Les juges sortent pour délibérer. Au retour du tribunal, le prévenu est absent, tout le monde suppose qu’il est parti par crainte du mandat de dépôt. Son avocat part le chercher. Un ange passe, puis deux, puis trois… « Bon, on va rendre le délibéré si un avocat présent accepte de substituer maître Duquennoy. »

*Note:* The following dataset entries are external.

/-
Origin: expansion seat `planner-pub-hodgecm-mc-axioms-1-g14-0`, handover #W223 2026-08-20T15:53:55Z md5 718bfcd76506 (PKG 9994e92650ee → 718bfcd76506; 226 l.; MECHANICAL (iib-R) rewrite v3.1 of the PKG file as it stands (31 token edits; rules R1x1+RX[h₂]x30)) (`HOME/mc/pub-hodgecm-mc-axioms-1-g14/revendor/kit-r55/stage55/HodgeCM/Model/Binders/Gen12RepOfSat.lean`, md5 718bfcd76506, 226 lines);
landed by the gen-22 packager (p-g22) in gate run 55 REPLACES the earlier landed copy of `HodgeCM/Model/Binders/Gen12RepOfSat.lean` (seat copy carried the packager Origin header of an earlier run (stripped)).
-/
/-
Origin: speedrun cell pub-hodgecm, MODEL-CONSTRUCTION sub-cell, unit pub-hodgecm-mc-binder-1-g7 (BINDER PROVER, gen 7; node
B2-meet, BINDER-OWNERS row 14, junction (J-rep) of RECORD 1), seat prover-pub-hodgecm-mc-binder-1-g7-0, 2026-08-19
(″ (adm) re-cut the same day: the supremum ranges over the ADMISSIBLE situations `adm Γ k`, `hsat : adm ⇒ saturated at KΓ`).
Target in PKG: HodgeCM/Model/Binders/Gen12RepOfSat.lean (NEW additive leaf; imports kit #7 `Model/Binders/Gen12OfSeesaw` (binder-1-g6,
RUN-36 kit `t36-mcbinder1g6.txt`) only; nothing landed imports it).  KERNEL ONLY: 0 records of published theorems, nothing cited,
0 `def … : Prop`, MODEL-N ±0.  World: RUN-35 pin (`Model/ThetaSpaceInputPin`, `Model/ThetaSpace`); the (Θ-sat) pin packet of
RUN 37 makes the one hypothesis `hΘ` below definitional (`thetaSpaceSatOf_le_iff`).
-/
import Summits.HodgeConjecture.HodgeCM.Model.Binders.Gen12OfSeesaw

/-!
# (J-rep) at the pin: admissible representatives of theta one-forms from SATURATION of the theta space

`Binders/Gen12OfSeesaw` leaves RECORD 1 `Gen12Residual = {Sat, rep, proj}` of row `gen12`.  Its field

  (J-rep) `rep : ∀ Γ k (k = 0 ∨ k = 1), ∀ ω ∈ Θ_k(Γ), ∃ (cl : H¹⁰) (G ∈ span (thetaGen Γ k)), ↑cl = ω ∧ Sat Γ G ∧ pull cl = G ∘ ιinf`

asks, for every theta one-form of the pin, an ADELIC representative `G` in the span of the generating theta forms which is
saturated (`Sat Γ G`) and pulls back to the class's harmonic representative.  This file proves it is NOT an independent debt of
the theta lane beyond SATURATION OF THE THETA SPACE: for any saturation index `KΓ : Level V → Subgroup G_U(𝔸)` and the
predicate `Sat Γ G :≡ G is right-KΓ Γ-invariant` (= mc-discharge-1's `SatLevel` at `KΓ := satSubgroup V hV`, BINDER-TRIAGE §56/§57),

* **`rep_of_saturated`** — IF the pin's classical theta space `(pinX …).Θ k Γ` is contained in the span of the restricted theta
  forms of the ADMISSIBLE `K`-type situations (`adm Γ k`, which must imply SATURATION at `KΓ Γ`: `∀ g ∈ KΓ Γ, ∃ c, S.κ c = g ∧
  S.τ c = 1`, hypothesis `hsat`; hypothesis `hΘ` — at the v2 pin
  (`Θ := thetaSpaceOf`, all situations) this is (J-sat) of §54 and not provable; at the (Θ-sat) pin of RUN 37
  (`Θ := thetaSpaceSatOf … (KΓ Γ) …` over `{S // S.IsSaturated (KΓ Γ) ∧ S.IsStrict}`, theta-3 `Model/ThetaSpaceSat`) it is `le_rfl`
  for `adm Γ k S := S.IsSaturated (KΓ Γ) ∧ S.IsStrict`), THEN (J-rep) holds with `Sat Γ G := ∀ g, ∀ k ∈ KΓ Γ, G (g k) = G g` and the
  representatives in `span (thetaGen Γ k (adm Γ k))`.
  Proof: a class `ω ∈ Θ_k(Γ) = thetaClasses id (D Γ) (Θ k Γ)` (`Gen12Junctions.theta_eq`) has `cl` with `pull cl = F`,
  `F ∈ Θ k Γ` (tree `WeightForms.thetaClasses`, `coe_restrictHom_id`); `F` is a finite sum over saturated situations `S` of
  restrictions `θ ∘ ιinf` of adelic theta forms `θ ∈ S.thetaForms 𝓕 = span {θ(j, f)}` (`Submodule.iSup_induction'`,
  `Submodule.mem_map`, `Submodule.span_induction`); each generator `θ(j, f)` IS an element of `thetaGen Γ k` read in
  `leftInvCont₂` (`coe_thetaForm_mem_leftInvCont₂`, kit #2), and every `θ ∈ weightForms Γ_U S.κ S.τ` is right-`KΓ Γ`-invariant
  because `θ (g · S.κ c) = S.τ c⁻¹ (θ g)` (tree `weightForms`) and saturation supplies `c` with `S.κ c = k`, `S.τ c = 1`.
* **`Gen12Residual.ofSaturated`** — RECORD 1 from `hΘ` and the (J-Λ) field `proj` at that `Sat` (mc-discharge-1's
  `Gen12Junctions.proj_of_pieceUnfolding hι` at `KΓ := satSubgroup V hV`, PKG `Model/Binders/Gen12ProjDischarge`, RUN 36 ‴ world).

ROW 14 after this leaf and kit #9: `gen12` ⟸ `SeesawCore {τ, (SS), (SS-K)}` ⊕ (N1)₀,₁ ⊕ `hι` ⊕ `hΘ` ⊕ (J-Λ) `proj` — of which (N1),
`hι`, `hΘ` are definitional at the honest/(Θ-sat) pin and `proj` is discharged (D-1′).  Nothing here is a claim of the manuscripts
under adjudication.
-/

set_option autoImplicit false

noncomputable section

open MeasureTheory NumberField
open scoped InnerProductSpace

namespace HodgeCM.Model

open HodgeCM HodgeCM.Universe
open Literature.NumberTheory.Weil1964
open Literature.NumberTheory.Automorphic (weightForms)
open Literature.NumberTheory.Automorphic.WeightForms (ClassMapDatum thetaClasses restrictHom IsLevelCorrected IsWeightMatched)
open Literature.AlgebraicGeometry.HodgeTheory
open Literature.NumberTheory.Automorphic.PicardCM
open Literature.NumberTheory.Transcendental (Arapura2012_Cor_15_4_6)
open HodgeCM.Model.ThetaSpace

variable (hHD : exists_isReal_hodgeModel) (hI : hodgePQ_independent_of_hodgeModel)
  (h₁ : BallQuotientUniformised)  (h₃ : CMAbelianVarietyRealised)
variable (h : Bool) (hA : Arapura2012_Cor_15_4_6)
  (W : ∀ {L : CMField} {ι₁ : L →+* ℂ} (V : HermSpace3 L ι₁) (c : SeesawCtx L), WmInput V c.D)
  (S : ∀ {L : CMField} {ι₁ : L →+* ℂ} (V : HermSpace3 L ι₁) (c : SeesawCtx L), ThetaAdelicSide V c)
  (μ : ∀ {L : CMField}, SeesawCtx L → Fin 4 → InfinitePlace L → ℤ)
variable {L : CMField} {ι₁ : L →+* ℂ} (V : HermSpace3 L ι₁) (c : SeesawCtx L) (hV : IsAnisotropic L V.Hm)

/-- the pinned theta-space INPUT of the context (kit #2 `pinX`) -/
local notation3 "𝕏" => pinX hHD hI h₁ h₃ S V c hV

/- the ADMISSIBILITY predicate on `K`-type situations (`Gen12Residual.Adm`; at the (Θ-sat) pin: saturated at the level's compact
open and strict) and the saturation index it must imply -/
variable (adm : ∀ (Γ : Level V) (k : Fin 4),
    KTypeSituation ((pinX hHD hI h₁ h₃ S V c hV).P k) ((pinX hHD hI h₁ h₃ S V c hV).ιinf Γ)
      ((pinX hHD hI h₁ h₃ S V c hV).Δ Γ) (pinX hHD hI h₁ h₃ S V c hV).κ₁ (pinX hHD hI h₁ h₃ S V c hV).τ₁ → Prop)

/-! ## 1. Adelic theta forms of a saturated situation are admissible and right-invariant -/

/-- **Every adelic theta form of a situation at level `Γ` is an admissible candidate**: the span `S.thetaForms 𝓕` of the generating
theta forms `θ(j, f)`, `j ∈ S.𝓙`, `f ∈ 𝓕 = (P k).weightFunctions`, read as `ℂ²`-valued functions on `G_U(𝔸)`, lies in
`span (thetaGen Γ k)` inside `leftInvCont₂` (span induction over kit #2's `coe_thetaForm_mem_leftInvCont₂`). -/
theorem exists_mem_span_thetaGen_coe_eq (Γ : Level V) (k : Fin 4)
    (Sit : KTypeSituation ((𝕏).P k) ((𝕏).ιinf Γ) ((𝕏).Δ Γ) (𝕏).κ₁ (𝕏).τ₁) (hadm : adm Γ k Sit)
    {θ : weightForms ((𝕏).P k).ΓU Sit.κ Sit.τ} (hθ : θ ∈ Sit.thetaForms ((𝕏).P k).weightFunctions) :
    ∃ G ∈ Submodule.span ℂ (thetaGen hHD hI h₁ h₃ S V c hV Γ k (adm Γ k)),
      (G : (quotU V).G → (Fin 2 → ℂ)) = (θ : (𝕏).GU → (𝕏).W) := by
  induction hθ using Submodule.span_induction with
  | mem x hx =>
    obtain ⟨j, hj, f, hf, rfl⟩ := hx
    exact ⟨⟨_, coe_thetaForm_mem_leftInvCont₂ hHD hI h₁ h₃ S V c hV Γ k Sit j f⟩,
      Submodule.subset_span ⟨Sit, hadm, j, hj, f, hf, rfl⟩, rfl⟩
  | zero => exact ⟨0, Submodule.zero_mem _, rfl⟩
  | add x y _ _ hx hy =>
    obtain ⟨G₁, hG₁, h₁'⟩ := hx
    obtain ⟨G₂, hG₂, h₂'⟩ := hy
    exact ⟨G₁ + G₂, Submodule.add_mem _ hG₁ hG₂, by rw [Submodule.coe_add, Submodule.coe_add, h₁', h₂']; rfl⟩
  | smul a x _ hx =>
    obtain ⟨G, hG, hG'⟩ := hx
    exact ⟨a • G, Submodule.smul_mem _ a hG, by rw [Submodule.coe_smul, Submodule.coe_smul, hG']; rfl⟩

/-- **A weight form of a situation saturated at `KΓ` is right-`KΓ`-invariant**: `θ (g · κ c) = τ c⁻¹ (θ g)` with `κ c = k`,
`τ c = 1`. -/
theorem apply_mul_eq_of_saturated {Γ : Level V} {k : Fin 4}
    (Sit : KTypeSituation ((𝕏).P k) ((𝕏).ιinf Γ) ((𝕏).Δ Γ) (𝕏).κ₁ (𝕏).τ₁) {KΓ : Subgroup (quotU V).G}
    (hSit : ∀ g ∈ KΓ, ∃ c : Sit.Kc, Sit.κ c = g ∧ Sit.τ c = 1)
    (θ : weightForms ((𝕏).P k).ΓU Sit.κ Sit.τ) (g : (quotU V).G) {k' : (quotU V).G} (hk' : k' ∈ KΓ) :
    (θ : (𝕏).GU → (𝕏).W) (g * k') = (θ : (𝕏).GU → (𝕏).W) g := by
  obtain ⟨c₀, hc₀, hτ⟩ := hSit k' hk'
  have hinv : Sit.τ c₀⁻¹ = 1 := by
    calc Sit.τ c₀⁻¹ = Sit.τ c₀⁻¹ * Sit.τ c₀ := by rw [hτ, mul_one]
      _ = 1 := by rw [← map_mul, inv_mul_cancel, map_one]
  have h1 := θ.2.2 c₀ g
  rw [hinv, Module.End.one_apply, hc₀] at h1
  exact h1

/-! ## 2. (J-rep) from saturation of the theta space -/

/-- **Representatives from saturation, any type `k`.**  For a saturation index `KΓ` (model case `KΓ := satSubgroup V hV`, mc-discharge-1; under (W1) `Γ.K`):
if the pin's classical theta space of type `k` at level `Γ` lies in the span of the restrictions of the theta forms of the situations
SATURATED at `KΓ Γ` (at the (Θ-sat) pin: by definition), then every theta one-form `ω ∈ Θ_k(Γ)` has a class `cl` and an adelic
representative `G ∈ span (thetaGen Γ k)`, right-`KΓ Γ`-invariant, with `pull cl = G ∘ ιinf` — the field `Gen12Residual.rep` at
`Sat Γ G := ∀ g, ∀ k ∈ KΓ Γ, G (g k) = G g`, VERBATIM. -/
theorem exists_rep_of_saturated (KΓ : Level V → Subgroup (quotU V).G)
    (hsat : ∀ (Γ : Level V) (k : Fin 4) (Sit : KTypeSituation ((𝕏).P k) ((𝕏).ιinf Γ) ((𝕏).Δ Γ) (𝕏).κ₁ (𝕏).τ₁),
      adm Γ k Sit → ∀ g ∈ KΓ Γ, ∃ c : Sit.Kc, Sit.κ c = g ∧ Sit.τ c = 1)
    (Γ : Level V) (k : Fin 4)
    (hΘ : (𝕏).Θ k Γ ≤ ⨆ Sit : {Sit : KTypeSituation ((𝕏).P k) ((𝕏).ιinf Γ) ((𝕏).Δ Γ) (𝕏).κ₁ (𝕏).τ₁ // adm Γ k Sit},
        Sit.1.forms ((𝕏).P k).weightFunctions)
    (ω : (picardCMUniverse hHD hI h₁ h₃).CohC ((picardCMUniverse hHD hI h₁ h₃).pms L ι₁ V Γ) 1)
    (hω : ω ∈ (pinT hHD hI h₁ h₃ h hA W S μ).Theta V c k Γ) :
    ∃ (cl : ((𝕏).D Γ).H10) (G : (quotU V).leftInvCont₂),
      (cl : (picardCMUniverse hHD hI h₁ h₃).CohC ((picardCMUniverse hHD hI h₁ h₃).pms L ι₁ V Γ) 1) = ω ∧
      G ∈ Submodule.span ℂ (thetaGen hHD hI h₁ h₃ S V c hV Γ k (adm Γ k)) ∧
      (∀ g : (quotU V).G, ∀ k' ∈ KΓ Γ,
        (G : (quotU V).G → (Fin 2 → ℂ)) (g * k') = (G : (quotU V).G → (Fin 2 → ℂ)) g) ∧
      ((((𝕏).D Γ).pull cl).1 : (𝕏).G₁ → (Fin 2 → ℂ)) = (G : (quotU V).G → (Fin 2 → ℂ)) ∘ ((𝕏).ιinf Γ) := by
  rw [Gen12Junctions.theta_eq (hV := hV)] at hω
  obtain ⟨cl, hcl, F, hF, -, hpull⟩ := hω
  -- the representative: induction over the admissible supremum, then over the span of generating theta forms
  have key : ∀ F' ∈ (⨆ Sit : {Sit : KTypeSituation ((𝕏).P k) ((𝕏).ιinf Γ) ((𝕏).Δ Γ) (𝕏).κ₁ (𝕏).τ₁ // adm Γ k Sit},
        Sit.1.forms ((𝕏).P k).weightFunctions),
      ∃ G ∈ Submodule.span ℂ (thetaGen hHD hI h₁ h₃ S V c hV Γ k (adm Γ k)),
        (∀ g : (quotU V).G, ∀ k' ∈ KΓ Γ,
          (G : (quotU V).G → (Fin 2 → ℂ)) (g * k') = (G : (quotU V).G → (Fin 2 → ℂ)) g) ∧
        (F' : (𝕏).G₁ → (𝕏).W) = (G : (quotU V).G → (Fin 2 → ℂ)) ∘ ((𝕏).ιinf Γ) := by
    intro F' hF'
    induction hF' using Submodule.iSup_induction' with
    | mem Sit F' hF' =>
      obtain ⟨θ, hθ, rfl⟩ := Submodule.mem_map.mp hF'
      obtain ⟨G, hG, hGθ⟩ := exists_mem_span_thetaGen_coe_eq hHD hI h₁ h₃ S V c hV adm Γ k Sit.1 Sit.2 hθ
      refine ⟨G, hG, fun g k' hk' => ?_, ?_⟩
      · rw [hGθ]
        exact apply_mul_eq_of_saturated hHD hI h₁ h₃ S V c hV Sit.1 (hsat Γ k Sit.1 Sit.2) θ g hk'
      · rw [hGθ]
        rfl
    | zero => exact ⟨0, Submodule.zero_mem _, fun _ _ _ => rfl, rfl⟩
    | add F₁ F₂ _ _ ih₁ ih₂ =>
      obtain ⟨G₁, hG₁, hS₁, hE₁⟩ := ih₁
      obtain ⟨G₂, hG₂, hS₂, hE₂⟩ := ih₂
      refine ⟨G₁ + G₂, Submodule.add_mem _ hG₁ hG₂, fun g k' hk' => ?_, ?_⟩
      · simp only [Submodule.coe_add, Pi.add_apply, hS₁ g k' hk', hS₂ g k' hk']
      · rw [Submodule.coe_add, Submodule.coe_add, hE₁, hE₂]
        rfl
  obtain ⟨G, hG, hSat, hE⟩ := key F (hΘ hF)
  refine ⟨cl, G, hcl, hG, hSat, ?_⟩
  rw [hpull]
  exact hE

/-- **(J-rep) from saturation** — the field `Gen12Residual.rep` at `Sat Γ G := ∀ g, ∀ k ∈ KΓ Γ, G (g k) = G g`, VERBATIM (types `0, 1`;
`exists_rep_of_saturated` is the same for every type `k`, as row `real34` needs it for `k = 2, 3`). -/
theorem rep_of_saturated (KΓ : Level V → Subgroup (quotU V).G)
    (hsat : ∀ (Γ : Level V) (k : Fin 4) (Sit : KTypeSituation ((𝕏).P k) ((𝕏).ιinf Γ) ((𝕏).Δ Γ) (𝕏).κ₁ (𝕏).τ₁),
      adm Γ k Sit → ∀ g ∈ KΓ Γ, ∃ c : Sit.Kc, Sit.κ c = g ∧ Sit.τ c = 1)
    (hΘ : ∀ (Γ : Level V) (k : Fin 4), k = 0 ∨ k = 1 →
      (𝕏).Θ k Γ ≤ ⨆ Sit : {Sit : KTypeSituation ((𝕏).P k) ((𝕏).ιinf Γ) ((𝕏).Δ Γ) (𝕏).κ₁ (𝕏).τ₁ // adm Γ k Sit},
        Sit.1.forms ((𝕏).P k).weightFunctions) :
    ∀ (Γ : Level V) (k : Fin 4), k = 0 ∨ k = 1 →
      ∀ ω ∈ (pinT hHD hI h₁ h₃ h hA W S μ).Theta V c k Γ,
        ∃ (cl : ((𝕏).D Γ).H10) (G : (quotU V).leftInvCont₂),
          (cl : (picardCMUniverse hHD hI h₁ h₃).CohC ((picardCMUniverse hHD hI h₁ h₃).pms L ι₁ V Γ) 1) = ω ∧
          G ∈ Submodule.span ℂ (thetaGen hHD hI h₁ h₃ S V c hV Γ k (adm Γ k)) ∧
          (∀ g : (quotU V).G, ∀ k' ∈ KΓ Γ,
            (G : (quotU V).G → (Fin 2 → ℂ)) (g * k') = (G : (quotU V).G → (Fin 2 → ℂ)) g) ∧
          ((((𝕏).D Γ).pull cl).1 : (𝕏).G₁ → (Fin 2 → ℂ)) = (G : (quotU V).G → (Fin 2 → ℂ)) ∘ ((𝕏).ιinf Γ) :=
  fun Γ k hk ω hω => exists_rep_of_saturated hHD hI h₁ h₃ h hA W S μ V c hV adm KΓ hsat Γ k (hΘ Γ k hk) ω hω

/-! ## 3. RECORD 1 from saturation and (J-Λ) -/

/-- **`Gen12Residual` from saturation of the theta space and the piece projection at the same saturation index** — `Sat Γ G :=
right-`KΓ Γ`-invariance`, `rep := rep_of_saturated`, `proj` supplied (mc-discharge-1's `Gen12Junctions.proj_of_pieceUnfolding hι`
at `KΓ := satSubgroup V hV`, whose `SatLevel V hV Γ G` is this `Sat` by `Iff.rfl`). -/
def Gen12Residual.ofSaturated (KΓ : Level V → Subgroup (quotU V).G)
    (hsat : ∀ (Γ : Level V) (k : Fin 4) (Sit : KTypeSituation ((𝕏).P k) ((𝕏).ιinf Γ) ((𝕏).Δ Γ) (𝕏).κ₁ (𝕏).τ₁),
      adm Γ k Sit → ∀ g ∈ KΓ Γ, ∃ c : Sit.Kc, Sit.κ c = g ∧ Sit.τ c = 1)
    (hΘ : ∀ (Γ : Level V) (k : Fin 4), k = 0 ∨ k = 1 →
      (𝕏).Θ k Γ ≤ ⨆ Sit : {Sit : KTypeSituation ((𝕏).P k) ((𝕏).ιinf Γ) ((𝕏).Δ Γ) (𝕏).κ₁ (𝕏).τ₁ // adm Γ k Sit},
        Sit.1.forms ((𝕏).P k).weightFunctions)
    (proj : ∀ (Γ : Level V) (cl₁ cl₂ : ((𝕏).D Γ).H10) (G₁ G₂ : (quotU V).leftInvCont₂),
      (∀ g : (quotU V).G, ∀ k' ∈ KΓ Γ,
        (G₁ : (quotU V).G → (Fin 2 → ℂ)) (g * k') = (G₁ : (quotU V).G → (Fin 2 → ℂ)) g) →
      (∀ g : (quotU V).G, ∀ k' ∈ KΓ Γ,
        (G₂ : (quotU V).G → (Fin 2 → ℂ)) (g * k') = (G₂ : (quotU V).G → (Fin 2 → ℂ)) g) →
      ((((𝕏).D Γ).pull cl₁).1 : (𝕏).G₁ → (Fin 2 → ℂ)) = (G₁ : (quotU V).G → (Fin 2 → ℂ)) ∘ ((𝕏).ιinf Γ) →
      ((((𝕏).D Γ).pull cl₂).1 : (𝕏).G₁ → (Fin 2 → ℂ)) = (G₂ : (quotU V).G → (Fin 2 → ℂ)) ∘ ((𝕏).ιinf Γ) →
      ∃ (a : ℂ) (p : (pinT hHD hI h₁ h₃ h hA W S μ).HG L ι₁ V), a ≠ 0 ∧
        (pinT hHD hI h₁ h₃ h hA W S μ).Λ Γ
            (cl₁ : (picardCMUniverse hHD hI h₁ h₃).CohC ((picardCMUniverse hHD hI h₁ h₃).pms L ι₁ V Γ) 1)
            (cl₂ : (picardCMUniverse hHD hI h₁ h₃).CohC ((picardCMUniverse hHD hI h₁ h₃).pms L ι₁ V Γ) 1) = a • p ∧
        ⟪p, (quotU V).realise ((quotU V).wedge₂ G₁ G₂)⟫_ℂ = ⟪p, p⟫_ℂ) :
    Gen12Residual hHD hI h₁ h₃ h hA W S μ V c hV where
  Adm := adm
  Sat Γ G := ∀ g : (quotU V).G, ∀ k' ∈ KΓ Γ,
    (G : (quotU V).G → (Fin 2 → ℂ)) (g * k') = (G : (quotU V).G → (Fin 2 → ℂ)) g
  rep := rep_of_saturated hHD hI h₁ h₃ h hA W S μ V c hV adm KΓ hsat hΘ
  proj := proj

end HodgeCM.Model

end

8 mois de prison aménagés en DDSE et 2 ans de suivi

Le tribunal déclare le prévenu coupable et le condamne à une peine de 16 mois de prison dont 8 mois sont assortis d’un sursis probatoire pendant 2 ans. Obligations de soins en addictologie, d’indemniser les victimes. Interdiction de contact et de paraître à leur domicile. Le tribunal ordonne l’exécution provisoire (cela signifie que les interdictions et obligations prennent effet immédiatement). Le prévenu arrive, tout essoufflé… Le président reprend, ajoute l’interdiction de porter une arme pendant 15 ans, et lui dit que les 8 mois ferme sont aménagés ab initio en détention à domicile sous surveillance électronique (DDSE).

On demande au prévenu d’attendre que les victimes soient parties avant de sortir. Les embrouilles, n’est-ce pas, sont comme des braises duquel un feu peut subitement renaître à tout moment, or en principe la décision met fin à cette relation mauvaise de part et d’autre. Un conseiller pénitentiaire d’insertion et de probation suivra ce monsieur à la santé visiblement entamée, pendant 2 ans.